日本語の形容詞にK音が現れることから示唆されるのは、まず関東方言に近いウズベク語系の言葉が存在し、その後、近畿地方中心に話されるようになった、つまり古語に近いツングース系の言葉が入ってきたのではないかということである。
 この言葉(中央語)は為政者の言葉であったため記録(文学)として後世に残っている。しかし関東には、防人の歌で憶測可能であるように、現在の関東方言の元のようなものが存在していた。この言葉は関東武士が勢力を持つようになり、中央につながりを持つにつれ、古語にも影響を与えはじめる。武家が実質上の為政者になると、話し言葉においてますますこの傾向は強くなる一方、依然として古語系の言葉は文学的言葉として残った。政治上でも、武士には幕府の上に常に御所の存在があったことと同じ状況で、興味深い。この頃は、おそらく武士は、文学系の言葉(中央語)とこれを元としながら形の変ったもの(後には武家言葉)と領地の方言のいわばトリ・リンガル、時代と立場によってはバイ・リンガルであったと思われる。形骸化した中央と話されなくなった文語とは、不思議にぴったりと重なり合う。部分的にではあるが、江戸に住む人は江戸語と、もう本や手紙にしか使われなくなった文語との一種のバイ・リンガルであり、地方に住む人は、方言と文語のいわばバイリンガルであったと言えよう。
 明治になり、関八州の言葉を中心に読み書きの標準語が制定された。これにより、日常では文語(古の中央語・古語の言葉)は徐々に使われなくなってゆく。そして百年あまり経って現在は、日本中の人びとが、方言と標準語のほぼ完璧なバイ・リンガルである。
 余談であるが、標準語の制定は難航したらしく、志賀直哉などは、欧米に匹敵するべく国語をフランス語にしたら如何という説の持ち主だったそうだ。
 一方、文語で書かれていた小説を話すように書くことの困難さは、我々の理解を超えるものであったらしく、日本で最初に言文一致体の小説を書いた二葉亭四迷などは苦心した上、結局、自分の小説をまずロシア語に訳し再び日本語に訳すという作業を経て口語文体にしたと言われている。
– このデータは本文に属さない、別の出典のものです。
import Summits.QuantumFields.BalabanUV.Beta.GAN24.CouplingLetterWordInputs
import Summits.QuantumFields.BalabanUV.Beta.GAN24.PerturbedInsertionChainDecay

/-!
# `BalabanUV.Beta.GAN24.CouplingWordsAtCoupling` — binder row G-an2-4 ∕ (CONV-C), route R7 «TWO CURRENCIES», PART 261: WORDS MOVE WITH THE BASE POINT.  For a FAMILY of
# perturbations `(Q_i)_{i ∈ σ}` of the free family `D_k` and a BASE perturbation `P_k` inside the Neumann disc (`‖t‖κ < 1`, `‖P_kD_k⁻¹‖, ‖D_k⁻¹P_k‖ ≤ κ`), the words
# `T_{w,k}(t) = 𝒢_k(t)Q_{i₁,k}𝒢_k(t)Q_{i₂,k}⋯𝒢_k(t)` in the PERTURBED resolvent `𝒢_k(t) = (D_k + tP_k)⁻¹` (`= List.foldr (fun i N ↦ 𝒢_k(t)Q_{i,k}N) 𝒢_k(t) w`; the mixed
# background-derivatives of `(D + tP + Σ_i s_iQ_i)⁻¹` at `s = 0` — the Taylor coefficients of the effective form AT THE BASE POINT `tP`, e.g. the one-loop Hessian at a nonzero
# background) obey NE2's one-step law and the tower limit with rate: PART 120 moved ONE letter with the coupling (`perturbationLaws_at_coupling`: the base letter itself), PART 122
# gave words at `t = 0`; here (§1–§2) EVERY letter `Q` with `PerturbationLaws D Q J κ′ c` survives the shift `D ↦ D + tP` with Neumann factors `ν = (1 − ‖t‖κ)⁻¹`
# (`PerturbationLaws (D + tP) Q J (κ′ν) (ν²c)`), so (§3) PART 122's `towerLimitRate_word` holds AT EVERY COUPLING of the disc for every word over the family; (§4) the
# conjugated (Combes–Thomas) letters at the base point: `‖c(Q)c(𝒢(t))‖ ≤ κ_Q·ν_c` and `‖c(T_w(t))‖ ≤ γ_w⁻¹ν_c(κ_Qν_c)^{|w|}` (PART 159 §3 at `t ≠ 0`) — the two operator-currency
# inputs of the (UD)+(SR) dictionary for words at a base point (unit b2b-balaban-gan24-p3, gen 67; v1)

NOT IN PRINT; OUR PROOF ([folklore] Neumann-factor algebra BY NAME over PART 120 (`opNorm_F_mul_perturbed_le`, `opNorm_perturbed_mul_F_le`, `freeTowerLaws_at_coupling`), PART 122
(`towerLimitRate_word`, `chain_eq_mul_tailProd`), NE2's `BackgroundResolventLaw` (`opNorm_mul_inv_add_smul_le`, `opNorm_inv_add_smul_mul_le`, `l2_opNorm_one_le`) and
`CTAveragedTowerDecay` (`isUnit_det_conjMat_of_wCoercive`, `opNorm_conjMat_pertInv_le_of_wCoercive`, `conjMat_mul_same`), `CTConjugationPieces.conjMat_inv`,
`CTWeightedCoercivity.conjMat_add ∕ _smul ∕ _one`; nothing printed is a hypothesis).
HONEST FRAMING (cell contract, verbatim): «discharging `BetaPertH` makes Bałaban's UV stability UNCONDITIONAL — a real constructive-QFT result; it is NOT the
continuum limit and NOT the Clay problem.»  HONEST DEPENDENCY (verbatim): «continuum YM on T⁴ ⇐ BetaPertH ∧ nine spine estimates (0/9 proved); BetaPertH ⇐
(D1) ∧ (D4) ∧ CAP+tail; G-an2-4 gates asym, D1 and NE2/3/4.»

WHAT THIS FILE PROVES (0 sorry, 0 `def`; `ν = (1 − ‖t‖κ)⁻¹`):
* §1 (two levels, GENERIC) `opNorm_perturbed_sandwich_le` (`‖(D′ + tP′)⁻¹M(D + tP)⁻¹‖ ≤ ν·e·ν` whenever `‖D′⁻¹MD⁻¹‖ ≤ e` — PART 120's consistency step for ANY middle factor).
* §2 (a tower, GENERIC) **`perturbationLaws_shift`**: `FreeTowerLaws D …`, `PerturbationLaws D P J κ e₂`, `PerturbationLaws D Q J κ′ c`, `‖t‖κ < 1` ⟹
  `PerturbationLaws (k ↦ D_k + tP_k) Q J (κ′ν) (ν²c)`.
* §3 **`towerLimitRate_word_at_coupling`**: geometric letters ⟹ for EVERY word `w` over a family `Q_i` with uniform `(κ′, c)` and EVERY `‖t‖κ < 1`,
  `TowerLimitRate A r (k ↦ T_{w,k}(t)) ((|w|+1)(κ′ν)^{|w|}(C₁ + ‖t‖C₂)ν² + |w|(κ′ν)^{|w|−1}ν²C₂′ + (κ′ν)^{|w|}(νC₀ + 2νC_f)) ρ`.
* §4 (GENERIC, one level) **`opNorm_conjMat_letter_mul_pertInv_le`** (`‖c(Q)c((D + tP)⁻¹)‖ ≤ κ_Q(1 − ‖t‖κ_P)⁻¹`), **`opNorm_conjMat_wordAt_le`**
  (`‖c(T_w(t))‖ ≤ γ_w⁻¹(1 − ‖t‖κ_P)⁻¹·(κ_Q(1 − ‖t‖κ_P)⁻¹)^{|w|}` under `WCoercive D κ ρ γ_w`).
WHAT IT DOES NOT DO: the (UD)+(SR) ∕ EL₂ dictionaries on Bałaban's tower for coupling letters at a base point (the next PARTs); nothing about Bałaban's kernels is asserted.
SUPPLIER work; NEVER «G-an2-4 closed»; NOT (CONV-C), NOT D1, NOT `BetaPertH`, NOT continuum, NOT Clay.  Records: `HOME/b2b-balaban-gan24-p3/gen67/README.md`.
-/

noncomputable section

open scoped BigOperators ComplexConjugate Matrix Matrix.Norms.L2Operator
open Filter Topology

namespace Summit.QuantumFields.BalabanUV.Beta.GAN24.CouplingWordsAtCoupling

open Summit.QuantumFields.BalabanUV.T4Continuum
open Summit.QuantumFields.BalabanUV.T4Continuum.BackgroundResolventLaw (opNorm_mul_inv_add_smul_le opNorm_inv_add_smul_mul_le l2_opNorm_one_le)
open Summit.QuantumFields.BalabanUV.T4Continuum.CovariantAveragingTower (TowerLimitRate)
open Summit.QuantumFields.BalabanUV.T4Continuum.BackgroundResolventTower (FreeTowerLaws PerturbationLaws)
open Summit.QuantumFields.BalabanUV.T4Continuum.CTWeightedCoercivity (conjMat conjMat_add conjMat_smul conjMat_one WCoercive)
open Summit.QuantumFields.BalabanUV.T4Continuum.CTConjugationPieces (conjMat_inv)
open Summit.QuantumFields.BalabanUV.T4Continuum.CTAveragedTowerDecay (opNorm_conjMat_pertInv_le_of_wCoercive isUnit_det_conjMat_of_wCoercive conjMat_mul_same)
open Summit.QuantumFields.BalabanUV.Beta.GAN24.InsertionChainLawCoupling (opNorm_F_mul_perturbed_le opNorm_perturbed_mul_F_le freeTowerLaws_at_coupling)
open Summit.QuantumFields.BalabanUV.Beta.GAN24.InsertionChainLawWords (chain_eq_mul_tailProd towerLimitRate_word)

/-! ## §1 Two levels: the consistency sandwich at coupling `t` for ANY middle factor -/

section TwoLevel

variable {m n : Type*} [Fintype m] [DecidableEq m] [Fintype n] [DecidableEq n]
variable {D P : Matrix n n ℂ} {D' P' : Matrix m m ℂ}

/-- **`opNorm_perturbed_sandwich_le`** — `‖(D′ + tP′)⁻¹·M·(D + tP)⁻¹‖ ≤ (1 − ‖t‖κ)⁻¹·e·(1 − ‖t‖κ)⁻¹` whenever `‖D′⁻¹MD⁻¹‖ ≤ e`, `‖PD⁻¹‖, ‖D′⁻¹P′‖ ≤ κ`, `‖t‖κ < 1`:
`(D′ + tP′)⁻¹M(D + tP)⁻¹ = ((D′ + tP′)⁻¹D′)(D′⁻¹MD⁻¹)(D(D + tP)⁻¹)` and the two Neumann factors (PART 120's `opNorm_perturbed_consistency_le` is `M = P′J − JP`). [our proof] -/
theorem opNorm_perturbed_sandwich_le (hD : IsUnit D.det) (hD' : IsUnit D'.det) {t : ℂ} {κ e : ℝ} (hP : ‖P * D⁻¹‖ ≤ κ) (hP' : ‖D'⁻¹ * P'‖ ≤ κ)
    (ht : ‖t‖ * κ < 1) {M : Matrix m n ℂ} (hM : ‖D'⁻¹ * M * D⁻¹‖ ≤ e) :
    ‖(D' + t • P')⁻¹ * M * (D + t • P)⁻¹‖ ≤ (1 - ‖t‖ * κ)⁻¹ * e * (1 - ‖t‖ * κ)⁻¹ := by
  have eq : ((D' + t • P')⁻¹ * D') * (D'⁻¹ * M * D⁻¹) * (D * (D + t • P)⁻¹) = (D' + t • P')⁻¹ * M * (D + t • P)⁻¹ := by
    calc ((D' + t • P')⁻¹ * D') * (D'⁻¹ * M * D⁻¹) * (D * (D + t • P)⁻¹)
        = (D' + t • P')⁻¹ * (D' * D'⁻¹) * M * (D⁻¹ * D) * (D + t • P)⁻¹ := by simp only [Matrix.mul_assoc]
      _ = (D' + t • P')⁻¹ * M * (D + t • P)⁻¹ := by
          rw [Matrix.mul_nonsing_inv D' hD', Matrix.nonsing_inv_mul D hD, Matrix.mul_one, Matrix.mul_one]
  rw [← eq]
  have hν : 0 ≤ (1 - ‖t‖ * κ)⁻¹ := inv_nonneg.mpr (sub_nonneg.mpr ht.le)
  have he : 0 ≤ e := (norm_nonneg _).trans hM
  calc _ ≤ ‖(D' + t • P')⁻¹ * D' * (D'⁻¹ * M * D⁻¹)‖ * ‖D * (D + t • P)⁻¹‖ := Matrix.l2_opNorm_mul _ _
    _ ≤ ‖(D' + t • P')⁻¹ * D'‖ * ‖D'⁻¹ * M * D⁻¹‖ * ‖D * (D + t • P)⁻¹‖ := mul_le_mul_of_nonneg_right (Matrix.l2_opNorm_mul _ _) (norm_nonneg _)
    _ ≤ (1 - ‖t‖ * κ)⁻¹ * e * (1 - ‖t‖ * κ)⁻¹ :=
        mul_le_mul (mul_le_mul (opNorm_inv_add_smul_mul_le hD' hP' ht) hM (norm_nonneg _) hν) (opNorm_mul_inv_add_smul_le hD hP ht) (norm_nonneg _)
          (mul_nonneg hν he)

omit [Fintype m] [DecidableEq m] in
/-- (H-bd) at coupling `t`, left, for ANOTHER letter: `‖(D + tP)⁻¹Q‖ ≤ (1 − ‖t‖κ)⁻¹·κ′` (PART 120's `opNorm_perturbed_mul_F_le` at `F = Qᴴ`). [our proof] -/
theorem opNorm_perturbed_mul_letter_le (hD : IsUnit D.det) {t : ℂ} {κ κ' : ℝ} (hPl : ‖D⁻¹ * P‖ ≤ κ) (ht : ‖t‖ * κ < 1) {Q : Matrix n n ℂ}
    (hQ : ‖D⁻¹ * Q‖ ≤ κ') : ‖(D + t • P)⁻¹ * Q‖ ≤ (1 - ‖t‖ * κ)⁻¹ * κ' := by
  have hQ' : ‖D⁻¹ * (Qᴴ)ᴴ‖ ≤ κ' := by rwa [Matrix.conjTranspose_conjTranspose]
  have h := opNorm_perturbed_mul_F_le hD hPl ht hQ'
  rwa [Matrix.conjTranspose_conjTranspose] at h

end TwoLevel

/-! ## §2 Along a tower: EVERY letter survives the shift of the base point -/

section Tower

variable {ι : ℕ → Type*} [∀ k, Fintype (ι k)] [∀ k, DecidableEq (ι k)]
variable {D P : (k : ℕ) → Matrix (ι k) (ι k) ℂ} {A : (k : ℕ) → Matrix (ι k) (ι (k + 1)) ℂ}
  {J : (k : ℕ) → Matrix (ι (k + 1)) (ι k) ℂ} {F : (k : ℕ) → Matrix (ι k) (ι k) ℂ} {r κ : ℝ} {e₀ e₁ e₂ f : ℕ → ℝ}

/-- **`perturbationLaws_shift` — EVERY PERTURBATION LETTER SURVIVES THE SHIFT `D_k ↦ D_k + tP_k`** [our proof]: `PerturbationLaws D Q J κ′ c` and the base letter's
`PerturbationLaws D P J κ e₂` with `‖t‖κ < 1` give `PerturbationLaws (k ↦ D_k + tP_k) Q J (κ′ν) (ν²c)`, `ν = (1 − ‖t‖κ)⁻¹` — (H-bd) by the one-sided Neumann factors, (H-cons) by
§1's sandwich (PART 120's `perturbationLaws_at_coupling` is `Q = P`). -/
theorem perturbationLaws_shift (hfree : FreeTowerLaws D A J F r e₀ e₁ f) (hpert : PerturbationLaws D P J κ e₂) {Q : (k : ℕ) → Matrix (ι k) (ι k) ℂ} {κ' : ℝ} {c : ℕ → ℝ}
    (hQ : PerturbationLaws D Q J κ' c) {t : ℂ} (ht : ‖t‖ * κ < 1) :
    PerturbationLaws (fun k => D k + t • P k) Q J (κ' * (1 - ‖t‖ * κ)⁻¹) (fun k => ((1 - ‖t‖ * κ)⁻¹) ^ 2 * c k) where
  opNorm_P_mul_inv_le := fun k => opNorm_F_mul_perturbed_le (hfree.isUnit_det k) (hpert.opNorm_P_mul_inv_le k) ht (hQ.opNorm_P_mul_inv_le k)
  opNorm_inv_mul_P_le := fun k => by
    rw [mul_comm]
    exact opNorm_perturbed_mul_letter_le (hfree.isUnit_det k) (hpert.opNorm_inv_mul_P_le k) ht (hQ.opNorm_inv_mul_P_le k)
  consistent_le := fun k => by
    have h := opNorm_perturbed_sandwich_le (hfree.isUnit_det k) (hfree.isUnit_det (k + 1)) (hpert.opNorm_P_mul_inv_le k) (hpert.opNorm_inv_mul_P_le (k + 1)) ht
      (hQ.consistent_le k)
    calc _ ≤ (1 - ‖t‖ * κ)⁻¹ * c k * (1 - ‖t‖ * κ)⁻¹ := h
      _ = ((1 - ‖t‖ * κ)⁻¹) ^ 2 * c k := by ring

/-! ## §3 Every word over the family, at every coupling of the disc -/

/-- **`towerLimitRate_word_at_coupling`** [our proof]: geometric letters (`e₀, e₁, f ≤ C·ρ^k` for the free bundle, `e₂ ≤ C₂ρ^k` for the base letter, `c ≤ C₂′ρ^k` for the
family), `ρ < 1`, `r > 0`, `‖t‖κ < 1` ⟹ for EVERY word `w` over the family `Q_i` (uniform `κ′ ≥ 0`, `c ≥ 0`) the unit-lattice images of
`T_{w,k}(t) = 𝒢_k(t)Q_{i₁,k}𝒢_k(t)⋯𝒢_k(t)`, `𝒢_k(t) = (D_k + tP_k)⁻¹`, converge at the values' rate `ρ` with the displayed constant (`ν = (1 − ‖t‖κ)⁻¹`) — PART 122's
`towerLimitRate_word` on PART 120's shifted free bundle and §2's shifted letters. -/
theorem towerLimitRate_word_at_coupling (hr : 0 < r) (hfree : FreeTowerLaws D A J F r e₀ e₁ f) (hpert : PerturbationLaws D P J κ e₂) {σ : Type*}
    {Q : σ → (k : ℕ) → Matrix (ι k) (ι k) ℂ} {κ' : ℝ} {c : ℕ → ℝ} (hQ : ∀ i, PerturbationLaws D (Q i) J κ' c) (hκ' : 0 ≤ κ') (hc : ∀ k, 0 ≤ c k)
    {ρ C₀ C₁ C₂ C₂' Cf : ℝ} (hρ1 : ρ < 1) (h₀ : ∀ k, e₀ k ≤ C₀ * ρ ^ k) (h₁ : ∀ k, e₁ k ≤ C₁ * ρ ^ k) (h₂ : ∀ k, e₂ k ≤ C₂ * ρ ^ k) (h₂' : ∀ k, c k ≤ C₂' * ρ ^ k)
    (hf : ∀ k, f k ≤ Cf * ρ ^ k) {t : ℂ} (ht : ‖t‖ * κ < 1) (w : List σ) :
    TowerLimitRate A r (fun k => List.foldr (fun i N => (D k + t • P k)⁻¹ * Q i k * N) (D k + t • P k)⁻¹ w)
      (((w.length + 1) * (κ' * (1 - ‖t‖ * κ)⁻¹) ^ w.length * ((C₁ + ‖t‖ * C₂) * ((1 - ‖t‖ * κ)⁻¹) ^ 2)
          + w.length * (κ' * (1 - ‖t‖ * κ)⁻¹) ^ (w.length - 1) * (((1 - ‖t‖ * κ)⁻¹) ^ 2 * C₂'))
        + (κ' * (1 - ‖t‖ * κ)⁻¹) ^ w.length * ((1 - ‖t‖ * κ)⁻¹ * C₀ + 2 * (Cf * (1 - ‖t‖ * κ)⁻¹))) ρ := by
  have hν : 0 ≤ (1 - ‖t‖ * κ)⁻¹ := inv_nonneg.mpr (sub_nonneg.mpr ht.le)
  refine towerLimitRate_word hr (freeTowerLaws_at_coupling hfree hpert ht) (fun i => perturbationLaws_shift hfree hpert (hQ i) ht) (mul_nonneg hκ' hν)
    (fun k => mul_nonneg (pow_nonneg hν 2) (hc k)) hρ1 (fun k => ?_) (fun k => ?_) (fun k => ?_) (fun k => ?_) w
  · calc (1 - ‖t‖ * κ)⁻¹ * e₀ k ≤ (1 - ‖t‖ * κ)⁻¹ * (C₀ * ρ ^ k) := mul_le_mul_of_nonneg_left (h₀ k) hν
      _ = (1 - ‖t‖ * κ)⁻¹ * C₀ * ρ ^ k := by ring
  · have hsum : e₁ k + ‖t‖ * e₂ k ≤ (C₁ + ‖t‖ * C₂) * ρ ^ k := by
      have := mul_le_mul_of_nonneg_left (h₂ k) (norm_nonneg t)
      nlinarith [h₁ k]
    calc (e₁ k + ‖t‖ * e₂ k) * ((1 - ‖t‖ * κ)⁻¹) ^ 2 ≤ ((C₁ + ‖t‖ * C₂) * ρ ^ k) * ((1 - ‖t‖ * κ)⁻¹) ^ 2 :=
          mul_le_mul_of_nonneg_right hsum (pow_nonneg hν 2)
      _ = (C₁ + ‖t‖ * C₂) * ((1 - ‖t‖ * κ)⁻¹) ^ 2 * ρ ^ k := by ring
  · calc ((1 - ‖t‖ * κ)⁻¹) ^ 2 * c k ≤ ((1 - ‖t‖ * κ)⁻¹) ^ 2 * (C₂' * ρ ^ k) := mul_le_mul_of_nonneg_left (h₂' k) (pow_nonneg hν 2)
      _ = ((1 - ‖t‖ * κ)⁻¹) ^ 2 * C₂' * ρ ^ k := by ring
  · calc f k * (1 - ‖t‖ * κ)⁻¹ ≤ (Cf * ρ ^ k) * (1 - ‖t‖ * κ)⁻¹ := mul_le_mul_of_nonneg_right (hf k) hν
      _ = Cf * (1 - ‖t‖ * κ)⁻¹ * ρ ^ k := by ring

end Tower

/-! ## §4 The conjugated letters and words at the base point -/

section Conj

variable {ι : Type*} [Fintype ι] [DecidableEq ι]

/-- **`opNorm_conjMat_letter_mul_pertInv_le` — the conjugated (H-bd) of ANOTHER letter at coupling `t`**: `WCoercive D κ ρ γ_w`, `‖c(P)c(D⁻¹)‖ ≤ κ_P`, `‖c(Q)c(D⁻¹)‖ ≤ κ_Q`,
`‖t‖κ_P < 1` ⟹ `‖c(Q)·c((D + tP)⁻¹)‖ ≤ κ_Q(1 − ‖t‖κ_P)⁻¹` (`c` multiplicative, commutes with inversion; PART 120's right Neumann factor on the conjugated pair; PART 162 §1 is
`Q = P`). [folklore] -/
theorem opNorm_conjMat_letter_mul_pertInv_le {D P Q : Matrix ι ι ℂ} {κ : ℝ} {ρ : ι → ℝ} {γw κP κQ : ℝ} (hW : WCoercive D κ ρ γw) (hγ : 0 < γw)
    (hP : ‖conjMat κ ρ ρ P * conjMat κ ρ ρ D⁻¹‖ ≤ κP) (hQ : ‖conjMat κ ρ ρ Q * conjMat κ ρ ρ D⁻¹‖ ≤ κQ) {t : ℂ} (ht : ‖t‖ * κP < 1) :
    ‖conjMat κ ρ ρ Q * conjMat κ ρ ρ (D + t • P)⁻¹‖ ≤ κQ * (1 - ‖t‖ * κP)⁻¹ := by
  have hD := isUnit_det_conjMat_of_wCoercive hW hγ
  rw [conjMat_inv] at hP hQ
  have h := opNorm_F_mul_perturbed_le hD hP ht hQ
  rwa [← conjMat_smul, ← conjMat_add, ← conjMat_inv] at h

/-- **`opNorm_conjMat_wordAt_le` — the conjugated bound of a word AT THE BASE POINT**: `‖c(𝒢(t)Q_{i₁}𝒢(t)⋯𝒢(t))‖ ≤ γ_w⁻¹ν_c·(κ_Qν_c)^{|w|}`, `ν_c = (1 − ‖t‖κ_P)⁻¹`
(`T_w(t) = 𝒢(t)·R_w(t)` by PART 122's right shift; NE2's conjugated Neumann bound for `c(𝒢(t))`; PART 159 §3 is `t = 0`). [folklore] -/
theorem opNorm_conjMat_wordAt_le {D P : Matrix ι ι ℂ} {κ : ℝ} {ρ : ι → ℝ} {γw κP κQ : ℝ} {σ : Type*} {Q : σ → Matrix ι ι ℂ} (hW : WCoercive D κ ρ γw) (hγ : 0 < γw)
    (hκQ : 0 ≤ κQ) (hP : ‖conjMat κ ρ ρ P * conjMat κ ρ ρ D⁻¹‖ ≤ κP) (hQ : ∀ i, ‖conjMat κ ρ ρ (Q i) * conjMat κ ρ ρ D⁻¹‖ ≤ κQ) {t : ℂ} (ht : ‖t‖ * κP < 1)
    (w : List σ) :
    ‖conjMat κ ρ ρ (List.foldr (fun i N => (D + t • P)⁻¹ * Q i * N) (D + t • P)⁻¹ w)‖
      ≤ γw⁻¹ * (1 - ‖t‖ * κP)⁻¹ * (κQ * (1 - ‖t‖ * κP)⁻¹) ^ w.length := by
  have hν : 0 ≤ (1 - ‖t‖ * κP)⁻¹ := inv_nonneg.mpr (sub_nonneg.mpr ht.le)
  have htail : ∀ w : List σ, ‖conjMat κ ρ ρ (List.foldr (fun i N => Q i * (D + t • P)⁻¹ * N) 1 w)‖ ≤ (κQ * (1 - ‖t‖ * κP)⁻¹) ^ w.length := by
    intro w
    induction w with
    | nil => rw [List.foldr_nil, conjMat_one, List.length_nil, pow_zero]; exact l2_opNorm_one_le
    | cons i w ih =>
      rw [List.foldr_cons, conjMat_mul_same, conjMat_mul_same κ ρ (Q i), List.length_cons, pow_succ']
      exact (Matrix.l2_opNorm_mul _ _).trans (mul_le_mul (opNorm_conjMat_letter_mul_pertInv_le hW hγ hP (hQ i) ht) ih (norm_nonneg _) (mul_nonneg hκQ hν))
  rw [chain_eq_mul_tailProd, conjMat_mul_same]
  exact (Matrix.l2_opNorm_mul _ _).trans
    (mul_le_mul (opNorm_conjMat_pertInv_le_of_wCoercive hW hγ hP ht) (htail w) (norm_nonneg _) (mul_nonneg (inv_nonneg.mpr hγ.le) hν))

end Conj

end Summit.QuantumFields.BalabanUV.Beta.GAN24.CouplingWordsAtCoupling

end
二葉亭四迷=(くたばってしまえ)という自嘲気味の命名は、そうした苦労と関係あるのだろうか。
 古語に近いツングース系の言葉については、少なくとも古代に二度に亘り押し寄せる波があったのではないか。だとすれば、一番最後のものが日本語での最初の記述(文学)に直接つながる言葉と思われる。なぜなら、上代で使われた助詞・助動詞の中に中古では使われなくなるものがあるからである。これには、助動詞では受身・尊敬・可能・自発の「ゆ」「らゆ」、「ましじ」などがあり、助詞では「よ」「ゆ」「ゆり」、「がも」「かも」等がある。
他方、武士の勢力が強くなってくる中古には音と意味の両方でウズベク語と繋がりのある助動詞・助詞が現れ始める。これには「らる」「す・さす」「まほし」「たし」、助詞では「がな」「かな」がある。それとは逆に消えていった助詞・助動詞は、それを言葉として持つ人びとの勢力が衰えたことを意味するのではないだろうか。
 ここで、「消える」ということ、つまり、文献に現れないということは、その語彙が消滅したということではない。言葉はそれを話す人びとと共に存在はするのだが、より強い勢力を持つ人々の言葉に取って替られ、もはや文字に記録されることがなくなったことを意味するのである。ただ、かなりの数の助詞・助動詞が上代・中古・中世を通し生き延びていることからこれらの勢力間の言葉には決定的な差はなく、それだからこそ、同じツングース系と思われる。
日本語には、形容詞に見たと同じように動詞にも謎がある。そしてこれも形容詞と同じ方法で謎解きができるのだ。
 その謎とは、古語において下二段・上二段活用の動詞が、なぜ標準語では下一段・上一段に変るのかということである。
 つまり、「受く」はなぜ「受ける」となるのか、ということである。自然に音が「ウク」から「ウケル」に変化したとは考えられない。もし変化したというならば、それはいつ、どこで、どのように、ということが明確に説明されなければならない。変化途中の形も知りたいものであるが、見たことも示されたこともない。
 しかし形容詞と同様に、中央の言葉と関東方言との勢力関係がその答えを与えてくれる。
 ウズベク語には、動詞を作る接尾語「―ラ」がある。これで名詞や形容詞から動詞を作るのである。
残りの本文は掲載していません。